CookDial: A dataset for task-oriented dialogs grounded in procedural documents
This work addresses the problem of building task-oriented dialog systems that understand procedural documents for researchers in natural language processing, but it is incremental as it focuses on creating a new dataset and baselines.
The authors introduced CookDial, a dataset of 260 human-to-human task-oriented dialogs grounded in recipes, to advance research on dialog systems with procedural knowledge understanding, and they developed neural baseline models for three subtasks evaluated on this dataset.

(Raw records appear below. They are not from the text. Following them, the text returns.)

/-!
# T1 (AtTwo package), part 3: the PLUS condition `E⁺ ≤ D₂`, the Selmer dictionary `s ∈ Sg ↔ (s ∈ SelRel ∧ loc₂ s ∈ E⁺)`, and the Coleman
# kernel reading `c₂ t|_{E⁺} = 0 ⟹ colⁿ t = 0`

Route `ResidualThetaTransportAtTwo` (RTT), crux RSL_g `ResidualSignedLambdaLowerCMAtTwo` (stmt-BirchSwinnertonDyer-22608), line «onepair», GLUE-SPEC-g18 §1
T1 (d)(e); seat `prover-bsd-wall-tp2-p2x-w2` g20 (`--supports`, closes nothing). THEOREMS ONLY (no definition, no named fact, no instance, no `sorry`;
`E⁺` is delivered as an EXISTENTIAL `AddSubgroup`). BSD is not proved by any of this; RSL_g (22608) stays OPEN.

* §0 `eq_of_two_mem_asIdeal` (one place of `ℚ` above `2`), `exists_resGalOfEmb_inv_mul_mem_kerSubgroup` (`Γ_ℚ = res(Γ_{ℚ_v}) · Γ_∞`: `2` is totally
  ramified in the cyclotomic `ℤ₂`-tower), `pow_dvd_of_nsmul_inv_pow_eq_zero` (`m • 2^{-k} = 0` in `ℚ/ℤ` forces `2^k ∣ m`).
* §1 **`exists_localKummerData_jAway_thetaLayerKummer`** — the local class `j_{m,k}(Θ-Kummer class of a tuple of LAYER points Q₀)` has the explicit local
  Kummer datum `(R, k)`, `2^k R = Q₀` (chosen roots; `subgroupKummerCocycle`, `sum_thetaSingle`).
* §2 **`exists_Eplus`** — for the habitat objects at `v ∋ 2` (transport family `Θ`, `Sg` with its membership predicate `plusSelmerSet`, a local value
  character `c₂` with its VALUE PIN, the plus Coleman map `col` with its KERNEL PIN) there is `E⁺ ≤ D₂` (local classes with a PLUS Θ-Kummer datum) with
  (hSg) `s ∈ Sg ↔ s ∈ selRelSubgroup ∧ loc₂ s ∈ E⁺` (→: the `σ = 1` datum pulled back, `locKer_oneCocycleClass`; ←: `σ = θ(d)·u`, `u ∈ Γ_∞` acts
  trivially, the datum of `loc₂ s` corrected by the coboundary `∂a` and conjugated by `d`, `E⁺(ℚ_{n,v})` being `Γ_{ℚ_v}`-stable) and
  (hπker) `(∀ e ∈ E⁺, c₂ t e = 0) → ∀ i, col (t ∘ single i) = 0` (evaluate on the classes of §1 for single plus points at every level `k`;
  `PadicInt.ext_of_toZModPow`).

References: [Kobayashi2003] Def. 1.1, Thm. 6.2, (8.23) (p. 18); [GreenbergVatsal2000] §2; [Washington1997] §13.1; [SilvermanAEC2009] VIII §2;
[SerreLocalFields1979] VII §5 Prop. 3.
-/

set_option autoImplicit false
-- the Theorems namespace of this sub repeats the summit name by design (D-0017 nested layout)
set_option linter.dupNamespace false

noncomputable section

open scoped Classical

namespace Summit.BirchSwinnertonDyer.BirchSwinnertonDyer.Theorems.ThetaTransport.AtTwoPackage

open CategoryTheory Field NumberField IsDedekindDomain WeierstrassCurve
  Literature.NumberTheory.EllipticCurves Literature.NumberTheory.GaloisRepresentations
  Literature.NumberTheory.EllipticCurves.GreenbergSelmer Literature.NumberTheory.EllipticCurves.CyclotomicLayer
  Literature.NumberTheory.EllipticCurves.Kobayashi2003 Literature.NumberTheory.EllipticCurves.Sprung2012
  Literature.NumberTheory.EllipticCurves.GreenbergVatsal2000
  Summit.BirchSwinnertonDyer.BirchSwinnertonDyer.Theorems.OnePair

/-! ## §0 One place above `2`; `Γ_ℚ = res(Γ_{ℚ_v}) · Γ_∞`; torsion of `ℚ/ℤ` -/

/-- `ℚ` has ONE place above `2`. [cite: Washington1997, §13.1] -/
theorem eq_of_two_mem_asIdeal {v v' : HeightOneSpectrum (𝓞 ℚ)} (hv : ((2 : ℕ) : 𝓞 ℚ) ∈ v.asIdeal)
    (hv' : ((2 : ℕ) : 𝓞 ℚ) ∈ v'.asIdeal) : v' = v := by
  have h : Rat.HeightOneSpectrum.natGenerator v' = Rat.HeightOneSpectrum.natGenerator v := by
    rw [Rat.natGenerator_eq_of_prime_mem v Nat.prime_two hv, Rat.natGenerator_eq_of_prime_mem v' Nat.prime_two hv']
  exact Rat.HeightOneSpectrum.primesEquiv.injective (Subtype.ext h)

/-- **`Γ_ℚ = res(Γ_{ℚ_v}) · Gal(ℚ̄/ℚ_∞)` at `v ∋ 2`** for the cyclotomic `ℤ₂`-extension (`2` totally ramified in `ℚ_∞`: `Γ_ℚ = I_{𝔓₀} · ker κ`,
`I_{𝔓₀} ≤ D_{𝔓₀} = res(Γ_{ℚ_v})`). [cite: Washington1997, §13.1] [cite: NeukirchANT1999, Ch. II §9 Prop. (9.6)] -/
theorem exists_resGalOfEmb_inv_mul_mem_kerSubgroup (κ : ZpExtension ℚ 2) (hκ : κ.IsCyclotomic) {v : HeightOneSpectrum (𝓞 ℚ)}
    (hv : ((2 : ℕ) : 𝓞 ℚ) ∈ v.asIdeal) (σ : absoluteGaloisGroup ℚ) :
    ∃ d : absoluteGaloisGroup (v.adicCompletion ℚ), (resGalOfEmb (closureEmb (K := ℚ) (v.adicCompletion ℚ)) d)⁻¹ * σ ∈ κ.kerSubgroup := by
  have hv2 : (Rat.HeightOneSpectrum.primesEquiv v : ℕ) = 2 := Rat.natGenerator_eq_of_prime_mem v Nat.prime_two hv
  obtain ⟨τ, hτ, hk⟩ := hκ.exists_mem_inertia_inv_mul_mem_kerSubgroup hv2 (adicCompletionPrime_mem_primesAbove ℚ v) σ
  have hτD := Ideal.inertia_le_decompositionSubgroup (absoluteGaloisGroup ℚ) _ hτ
  rw [decompositionSubgroup_adicCompletionPrime_eq_range] at hτD
  obtain ⟨d, rfl⟩ := hτD
  exact ⟨d, hk⟩

/-- `m • 2^{-k} = 0` in `ℚ/ℤ` forces `2^k ∣ m` (`2^{-k}` has additive order `2^k`). [folklore] -/
theorem pow_dvd_of_nsmul_inv_pow_eq_zero {k m : ℕ} (h : m • ((((2 : ℚ) ^ k)⁻¹ : ℚ) : AddCircle (1 : ℚ)) = 0) : 2 ^ k ∣ m := by
  have hpos : 0 < 2 ^ k := pow_pos two_pos k
  have ho := AddCircle.addOrderOf_div_of_gcd_eq_one (p := (1 : ℚ)) (m := 1) hpos (Nat.gcd_one_left _)
  have ho' : addOrderOf ((((2 : ℚ) ^ k)⁻¹ : ℚ) : AddCircle (1 : ℚ)) = 2 ^ k := by simpa [one_div] using ho
  rw [← ho']
  exact addOrderOf_dvd_of_nsmul_eq_zero h

/-! ## §1 The local Kummer datum of `j_{m,k}(Θ-Kummer class of layer points)` -/

section LayerKummer

variable (S : Set (PadicAlgCl 2)) (ρ : FramedGaloisRep ℚ ↥(padicCoeffIntegers S) 2)
  (W : WeierstrassCurve ℚ) [W.IsElliptic] {r : ℕ} (Θ : Cofree ρ ↥(padicCoeffField S) ≃+ (Fin r → ↥(W.geomPrimaryTorsion 2)))
  (κ : ZpExtension ℚ 2) (v : HeightOneSpectrum (𝓞 ℚ))
  (hΘ : ∀ (δ : absoluteGaloisGroup (v.adicCompletion ℚ)) (m : Cofree ρ ↥(padicCoeffField S)) (i : Fin r),
    Θ (resGalOfEmb (closureEmb (K := ℚ) (v.adicCompletion ℚ)) δ • m) i =
      resGalOfEmb (closureEmb (K := ℚ) (v.adicCompletion ℚ)) δ • Θ m i)
import Summits.QuantumFields.GaugeBoot.TiltedBoxRedSiteWitness
import Summits.QuantumFields.GaugeBoot.PeriodicPairTerms
import HarnessLib

/-!
# The reduced half of the site mirror of the even square tilted box: the trick sum (gauge-boot, L3 supplement: reduced-half in-plane mirrors, 4/7)

HONEST FRAMING (cell `pub-gaugeboot`, page 1 of every file): the venture produces certified bounds
on lattice expectations at stated coupling, gauge group, dimension and torus size; NOT a mass gap,
NOT a continuum limit, NOT a string tension; NOT Yang–Mills-summit-bearing (barriers
`FixedCouplingUltralocality`, `PerturbativeInvisibility`). This module is bookkeeping for a small
structural NEGATIVE result (the REDUCED-half in-plane mirrors of the square tilted boxes are not of
positive type in `d ≥ 3` at small coupling); it discharges nothing by itself.

## Content (even box `ℤ^d/Γ(2P, 2P, L)`, `P ≥ 2`, site mirror `Θ_i`, compact metrisable `G`, continuous `ρ`)

The RP pairing of the witness `F = (W_v - W_{v+T}) e^{β E}` of `TiltedBoxRedSiteWitness.lean` is a
POSITIVE multiple of a finite sum of strong-coupling pair terms (`PeriodicPairTerms.lean`):

* the four plaquettes `vLo = v = (y₋; q)`, `vLoT = v + T` (layer `P - 1`), `vUp = v + 2e_i`,
  `vUpT = v + 2e_i + T` (layer `P + 1`; `Θ_i v = vUpT`, `Θ_i (v+T) = vUp`);
* `trickSum d i j L P ρ q β = ∑_{Q ⊆ rest} (T_Q(vUpT, vLo) - T_Q(vUpT, vLoT) - T_Q(vUp, vLo) + T_Q(vUp, vLoT))`
  — FAR pairs `(vUpT, vLo)`, `(vUp, vLoT)` with `+`, NEAR (vertically aligned) pairs
  `(vUpT, vLoT)`, `(vUp, vLo)` with `-`;
* ★ **`integral_redF_pair_eq`**:
  `∫ conj F(Θ_i U) F(U) dμ_β = (e^{-βN|rest|} / Z) · trickSum`;
* ★ **`exists_redSite_neg_of_trickSum_neg`** / **`not_redSiteRP_of_trickSum_neg`**: if
  `trickSum < 0` then the witness is a bounded measurable observable of the REDUCED half
  `{0 ≤ x_i ≤ P - 1}` (`TwoDim.IsRedSiteLink`) with negative RP pairing, so reduced-half site RP
  along `i` — the shape of gen 50's positive two-dimensional theorem
  `TwoDim.tiltedBox_axisRP_even_twoDim` — FAILS at that `β`.

That `trickSum < 0` for small `β > 0` in `d ≥ 3` is the content of parts 5–7. Elementary.
-/

noncomputable section

open QuotientAddGroup Finset Function MeasureTheory
open scoped ComplexConjugate ComplexOrder

namespace Summit.QuantumFields.GaugeBoot

namespace TiltedRP

namespace RedSite

variable {d : ℕ} {i j : Fin d} {L P N : ℕ} [NeZero L] [NeZero P]
variable {G : Type*} [Group G] [TopologicalSpace G] [IsTopologicalGroup G] [CompactSpace G]
  [MeasurableSpace G] [BorelSpace G] [SecondCountableTopology G]
variable (ρ : G →* Matrix (Fin N) (Fin N) ℂ) (q : DirPair d)

/-! ## The four witness plaquettes -/

variable (d i j L P) in
/-- The lower witness plaquette `v = (y₋; q)` (transverse, layer `P - 1`). [folklore] -/
def vLo : Plaq (TiltedSite d i j (2 * P) (2 * P) L) d := (TwoDim.predLayerSite d L P, q)

variable (d i j L P) in
/-- Its twist-translate `v + T`. [folklore] -/
def vLoT : Plaq (TiltedSite d i j (2 * P) (2 * P) L) d :=
  (TwoDim.predLayerSite d L P + tiltedTwist d L (2 * P), q)

variable (d i j L P) in
/-- The plaquette `v + 2e_i` vertically above `v` (layer `P + 1`): the mirror image of `v + T`. [folklore] -/
def vUp : Plaq (TiltedSite d i j (2 * P) (2 * P) L) d :=
  (TwoDim.predLayerSite d L P + tiltedUnit d i j (2 * P) (2 * P) L i + tiltedUnit d i j (2 * P) (2 * P) L i, q)

variable (d i j L P) in
/-- The plaquette `v + 2e_i + T` above `v + T`: the mirror image of `v`. [folklore] -/
def vUpT : Plaq (TiltedSite d i j (2 * P) (2 * P) L) d :=
  (TwoDim.predLayerSite d L P + tiltedUnit d i j (2 * P) (2 * P) L i + tiltedUnit d i j (2 * P) (2 * P) L i +
    tiltedTwist d L (2 * P), q)

variable (d i j L P) in
/-- **The trick sum**: `∑_{Q ⊆ rest} (T_Q(vUpT,vLo) - T_Q(vUpT,vLoT) - T_Q(vUp,vLo) + T_Q(vUp,vLoT))`
(far pairs `+`, near pairs `-`). [folklore] -/
def trickSum (β : ℝ) : ℝ :=
  ∑ Q ∈ (restSet d i j L P).powerset,
    (PairExp.pairT ρ (tiltedUnit d i j (2 * P) (2 * P) L) β Q (vUpT d i j L P q) (vLo d i j L P q) -
      PairExp.pairT ρ (tiltedUnit d i j (2 * P) (2 * P) L) β Q (vUpT d i j L P q) (vLoT d i j L P q) -
      PairExp.pairT ρ (tiltedUnit d i j (2 * P) (2 * P) L) β Q (vUp d i j L P q) (vLo d i j L P q) +
      PairExp.pairT ρ (tiltedUnit d i j (2 * P) (2 * P) L) β Q (vUp d i j L P q) (vLoT d i j L P q))

/-! ## The RP pairing of the witness is a positive multiple of the trick sum -/

omit [MeasurableSpace G] [BorelSpace G] [SecondCountableTopology G] in
/-- The pair integrand of the witness, unfolded into plaquette observables. [folklore] -/
theorem redDiff_pair_eq (hij : i ≠ j) (hq1 : q.1.1 ≠ i) (hq2 : q.1.2 ≠ i) (hρ : Continuous ρ) (β : ℝ)
    (U : Config (TiltedSite d i j (2 * P) (2 * P) L) d G) :
    redDiff ρ q (configReflect (tiltedUnit d i j (2 * P) (2 * P) L) i (tiltedAxisFlip d L (2 * P) hij) U) *
        redDiff ρ q U *
        ∏ p ∈ restSet d i j L P, Real.exp (β * plaqObs ρ (tiltedUnit d i j (2 * P) (2 * P) L) p U) =
      (plaqObs ρ (tiltedUnit d i j (2 * P) (2 * P) L) (vUpT d i j L P q) U -
          plaqObs ρ (tiltedUnit d i j (2 * P) (2 * P) L) (vUp d i j L P q) U) *
        (plaqObs ρ (tiltedUnit d i j (2 * P) (2 * P) L) (vLo d i j L P q) U -
          plaqObs ρ (tiltedUnit d i j (2 * P) (2 * P) L) (vLoT d i j L P q) U) *
        PairExp.restW ρ (tiltedUnit d i j (2 * P) (2 * P) L) β (restSet d i j L P) U := by
  rw [redDiff_configReflect ρ q hij hq1 hq2 hρ]
  rfl

/-- ★ **The RP pairing of the witness**:
`∫ conj F(Θ_i U) F(U) dμ_β = (e^{-βN|rest|} / Z) · trickSum`. [folklore] -/
theorem integral_redF_pair_eq (hP : 2 ≤ P) (hij : i ≠ j) (hq1 : q.1.1 ≠ i) (hq2 : q.1.2 ≠ i)
    (hρ : Continuous ρ) (β : ℝ) :
    ∫ U, conj (redF ρ q β (configReflect (tiltedUnit d i j (2 * P) (2 * P) L) i (tiltedAxisFlip d L (2 * P) hij) U)) *
        redF ρ q β U ∂(gibbs ρ (tiltedUnit d i j (2 * P) (2 * P) L) β) =
      (((Real.exp (-(β * N * (restSet d i j L P).card)) /
          ∫ U, Real.exp (-β * wilsonAction ρ (tiltedUnit d i j (2 * P) (2 * P) L) U)
            ∂(productHaar (TiltedSite d i j (2 * P) (2 * P) L) d G)) * trickSum d i j L P ρ q β : ℝ) : ℂ) := by
  rw [integral_gibbs]
  set Z := ∫ U, Real.exp (-β * wilsonAction ρ (tiltedUnit d i j (2 * P) (2 * P) L) U)
    ∂(productHaar (TiltedSite d i j (2 * P) (2 * P) L) d G) with hZ
  -- Step 1: against the product Haar measure, with the Boltzmann weight cancelled by the trick
  have h1 : ∀ U : Config (TiltedSite d i j (2 * P) (2 * P) L) d G,
      (Real.exp (-β * wilsonAction ρ (tiltedUnit d i j (2 * P) (2 * P) L) U) / Z) •
          (conj (redF ρ q β (configReflect (tiltedUnit d i j (2 * P) (2 * P) L) i (tiltedAxisFlip d L (2 * P) hij) U)) *
            redF ρ q β U) =
        (((1 / Z) * (Real.exp (-(β * N * (restSet d i j L P).card)) *
          (redDiff ρ q (configReflect (tiltedUnit d i j (2 * P) (2 * P) L) i (tiltedAxisFlip d L (2 * P) hij) U) *
            redDiff ρ q U *
            ∏ p ∈ restSet d i j L P, Real.exp (β * plaqObs ρ (tiltedUnit d i j (2 * P) (2 * P) L) p U))) : ℝ) : ℂ) := by
    intro U
    have hb := boltzmann_redF ρ q hP hij hρ β U
    rw [Complex.real_smul]
    push_cast at hb ⊢
    linear_combination (1 / (Z : ℂ)) * hb
  simp_rw [h1]
  rw [integral_complex_ofReal, integral_const_mul, integral_const_mul]
  -- Step 2: the cluster expansion of the difference form
  simp_rw [redDiff_pair_eq ρ q hij hq1 hq2 hρ β]
  rw [PairExp.integral_diff_mul_diff_restW_eq_sum ρ _ β hρ]
  unfold trickSum
  push_cast
  ring

/-! ## A negative trick sum refutes reduced-half reflection positivity -/

/-- ★ **If the trick sum is negative, the witness has a negative RP pairing**: it is measurable,
bounded, reads only the links of the reduced half `{0 ≤ x_i ≤ P - 1}`, and
`∫ conj F(Θ_i U) F(U) dμ_β < 0`. [folklore] -/
theorem exists_redSite_neg_of_trickSum_neg (hP : 2 ≤ P) (hij : i ≠ j) (hq1 : q.1.1 ≠ i) (hq2 : q.1.2 ≠ i)
    (hρ : Continuous ρ) {β : ℝ} (hneg : trickSum d i j L P ρ q β < 0) :
    ∃ F : Config (TiltedSite d i j (2 * P) (2 * P) L) d G → ℂ, Measurable F ∧
      (∃ C : ℝ, ∀ U, ‖F U‖ ≤ C) ∧
      (∀ U V : Config (TiltedSite d i j (2 * P) (2 * P) L) d G,
        (∀ l, TwoDim.IsRedSiteLink (P := P) l → U l = V l) → F U = F V) ∧
      ∫ U, conj (F (configReflect (tiltedUnit d i j (2 * P) (2 * P) L) i (tiltedAxisFlip d L (2 * P) hij) U)) * F U
        ∂(gibbs ρ (tiltedUnit d i j (2 * P) (2 * P) L) β) < 0 := by
  refine ⟨fun U => redF ρ q β U, measurable_redF ρ q hρ β, exists_norm_redF_le ρ q hρ β,
    redF_eq_of_redSiteLinks ρ q hP hij hq1 hq2 β, ?_⟩
  have hZ := normaliser_pos (A := TiltedSite d i j (2 * P) (2 * P) L) (G := G) ρ hρ
    (tiltedUnit d i j (2 * P) (2 * P) L) β
  have hc : 0 < Real.exp (-(β * N * (restSet d i j L P).card)) /
      ∫ U, Real.exp (-β * wilsonAction ρ (tiltedUnit d i j (2 * P) (2 * P) L) U)
        ∂(productHaar (TiltedSite d i j (2 * P) (2 * P) L) d G) := div_pos (Real.exp_pos _) hZ
  rw [show (fun U => conj (redF ρ q β (configReflect (tiltedUnit d i j (2 * P) (2 * P) L) i
      (tiltedAxisFlip d L (2 * P) hij) U)) * redF ρ q β U) = fun U => conj (redF ρ q β (configReflect
      (tiltedUnit d i j (2 * P) (2 * P) L) i (tiltedAxisFlip d L (2 * P) hij) U)) * redF ρ q β U from rfl,
    integral_redF_pair_eq ρ q hP hij hq1 hq2 hρ β]
  exact_mod_cast mul_neg_of_pos_of_neg hc hneg

/-- ★ **A negative trick sum refutes REDUCED-half site reflection positivity along `i`** on the even
square tilted box — the shape of `TwoDim.tiltedBox_axisRP_even_twoDim` (gen 50, `d = 2`, where it
HOLDS at every `β`). [folklore] -/
theorem not_redSiteRP_of_trickSum_neg (hP : 2 ≤ P) (hij : i ≠ j) (hq1 : q.1.1 ≠ i) (hq2 : q.1.2 ≠ i)
    (hρ : Continuous ρ) {β : ℝ} (hneg : trickSum d i j L P ρ q β < 0) :
    ¬ ∀ F : Config (TiltedSite d i j (2 * P) (2 * P) L) d G → ℂ, Measurable F →
        (∃ C : ℝ, ∀ U, ‖F U‖ ≤ C) →
        (∀ U V : Config (TiltedSite d i j (2 * P) (2 * P) L) d G,
          (∀ l, TwoDim.IsRedSiteLink (P := P) l → U l = V l) → F U = F V) →
        0 ≤ ∫ U, conj (F (configReflect (tiltedUnit d i j (2 * P) (2 * P) L) i
          (tiltedAxisFlip d L (2 * P) hij) U)) * F U ∂(gibbs ρ (tiltedUnit d i j (2 * P) (2 * P) L) β) := by
  intro hRP
  obtain ⟨F, hFm, hFb, hFo, hlt⟩ := exists_redSite_neg_of_trickSum_neg ρ q hP hij hq1 hq2 hρ hneg
  exact lt_irrefl _ (lt_of_le_of_lt (hRP F hFm hFb hFo) hlt)

end RedSite

end TiltedRP

end Summit.QuantumFields.GaugeBoot

end
/-- item stmt-CriticalPhenomena-6467 · target · rank 0 · open · by planner
why it might fail: It is CardyFormulaZ2 up to one real parameter t; fails if bond-ℤ² crossing probabilities have no scaling limit, or a limit that is not Cardy composed with a linear map (Zhang arXiv:2206.04599 announces failure of Cardy on ℤ²; unrefereed).
sources: Beffara2008Universal, LanglandsPouliotSaintaubin1994, BollobasRiordan2010, Schramm2007ICM
[target] X: for the diagonal stretches S_t (pinned by their formula) there is one t with
P_{1/2}[open crossing of S_t(R) in δℤ², G02 recipe] → F(η(R)) for every conformal rectangle R (Cardy
up to a diagonal linear map; LPS/Beffara's g for ℤ² up to the symmetry step). -/
@[route_item "route-CriticalPhenomena-ModulusResponse", crux]
def LinearImageCardyZ2 : Prop :=
  ∀ (S : ℝ → ℂ → ℂ), (∀ t z, S t z = (Real.cosh t : ℂ) * z + Complex.I * (Real.sinh t : ℂ) * (starRingEnd ℂ) z) → ∃ t : ℝ, ∀ R : Literature.Probability.RandomPlanarGeometry.ConformalRectangle, R.HasCrossingLimit (fun δ ↦ Literature.Probability.Percolation.discreteCrossingProb Literature.Probability.Percolation.half (S t '' R.carrier) δ (S t '' R.arc 0) (S t '' R.arc 2)) Literature.Probability.RandomPlanarGeometry.cardyFunction

/-- item stmt-CriticalPhenomena-6468 · crux · rank 2 · open · by planner
why it might fail: Termwise the u-derivative is a Russo sum of δ⁻² cells × 4-arm prob δ^(5/4) = δ^(-3/4); cancellation to O(1) is forced only heuristically (GPS2013 ratio limits + the exact square identity), the 5-arm/4-arm gap is exactly 3/4 so a log δ divergence is possible, and k may depend on R or t.
sources: Beffara2008Universal, GarbanPeteSchramm2013Pivotal, SmirnovWerner2001, Smirnov2009CriticalPercolation, Cardy1996, ChayesLei2007
[crux] (card modulus-response-at-smirnov-point, item R1) FIRST-ORDER RESPONSE AT SMIRNOV'S POINT IS
A STRETCH: for the cell family μ_u and stretches S_t (both pinned by their defining equations) there
is ONE constant k such that for every conformal rectangle R and every pre-stretch t, whenever the
limiting u = 0 crossing probability s ↦ lim_δ μ_0[cross S_s(R)] has derivative L at s = t, the right
u-derivative at 0 of the finite-mesh crossing probability u ↦ μ_u[cross S_t(R)] tends to k·L as δ →
0⁺ (k = -τ'(0), τ(u) the compensating log-stretch; the card's l(ν)). [difficulty: L] -/
@[route_item "route-CriticalPhenomena-ModulusResponse", crux]
def SmirnovResponse : Prop :=
  ∀ (μ : ℝ → MeasureTheory.Measure (Literature.Probability.Percolation.BondConfig (Literature.Probability.LatticeModels.Site 2))) (S : ℝ → ℂ → ℂ), (∀ u, μ u = MeasureTheory.Measure.map (fun p : Set (Literature.Probability.LatticeModels.Site 2) × Set (Literature.Probability.LatticeModels.Site 2) ↦ {e | ∃ m, (m ∈ p.1 ∧ e = s(m - Pi.single 0 1, m)) ∨ ((m ∈ p.1 ↔ m ∉ p.2) ∧ e = s(m - Pi.single 1 1, m))}) ((ProbabilityTheory.setBernoulli Set.univ Literature.Probability.Percolation.half).prod (ProbabilityTheory.setBernoulli Set.univ (Set.projIcc 0 1 zero_le_one u)))) → (∀ t z, S t z = (Real.cosh t : ℂ) * z + Complex.I * (Real.sinh t : ℂ) * (starRingEnd ℂ) z) → ∃ k : ℝ, ∀ (R : Literature.Probability.RandomPlanarGeometry.ConformalRectangle) (t L : ℝ), HasDerivAt (fun s : ℝ ↦ limUnder (nhdsWithin (0 : ℝ) (Set.Ioi 0)) (fun δ ↦ (μ 0).real (Literature.Probability.Percolation.discreteCrossing (S s '' R.carrier) δ (S s '' R.arc 0) (S s '' R.arc 2)))) L t → Filter.Tendsto (fun δ ↦ derivWithin (fun u ↦ (μ u).real (Literature.Probability.Percolation.discreteCrossing (S t '' R.carrier) δ (S t '' R.arc 0) (S t '' R.arc 2))) (Set.Ici 0) 0) (nhdsWithin 0 (Set.Ioi 0)) (nhds (k * L))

This work presents a new dialog dataset, CookDial, that facilitates research on task-oriented dialog systems with procedural knowledge understanding. The corpus contains 260 human-to-human task-oriented dialogs in which an agent, given a recipe document, guides the user to cook a dish. Dialogs in CookDial exhibit two unique features: (i) procedural alignment between the dialog flow and supporting document; (ii) complex agent decision-making that involves segmenting long sentences, paraphrasing hard instructions and resolving coreference in the dialog context. In addition, we identify three challenging (sub)tasks in the assumed task-oriented dialog system: (1) User Question Understanding, (2) Agent Action Frame Prediction, and (3) Agent Response Generation. For each of these tasks, we develop a neural baseline model, which we evaluate on the CookDial dataset. We publicly release the CookDial dataset, comprising rich annotations of both dialogs and recipe documents, to stimulate further research on domain-specific document-grounded dialog systems.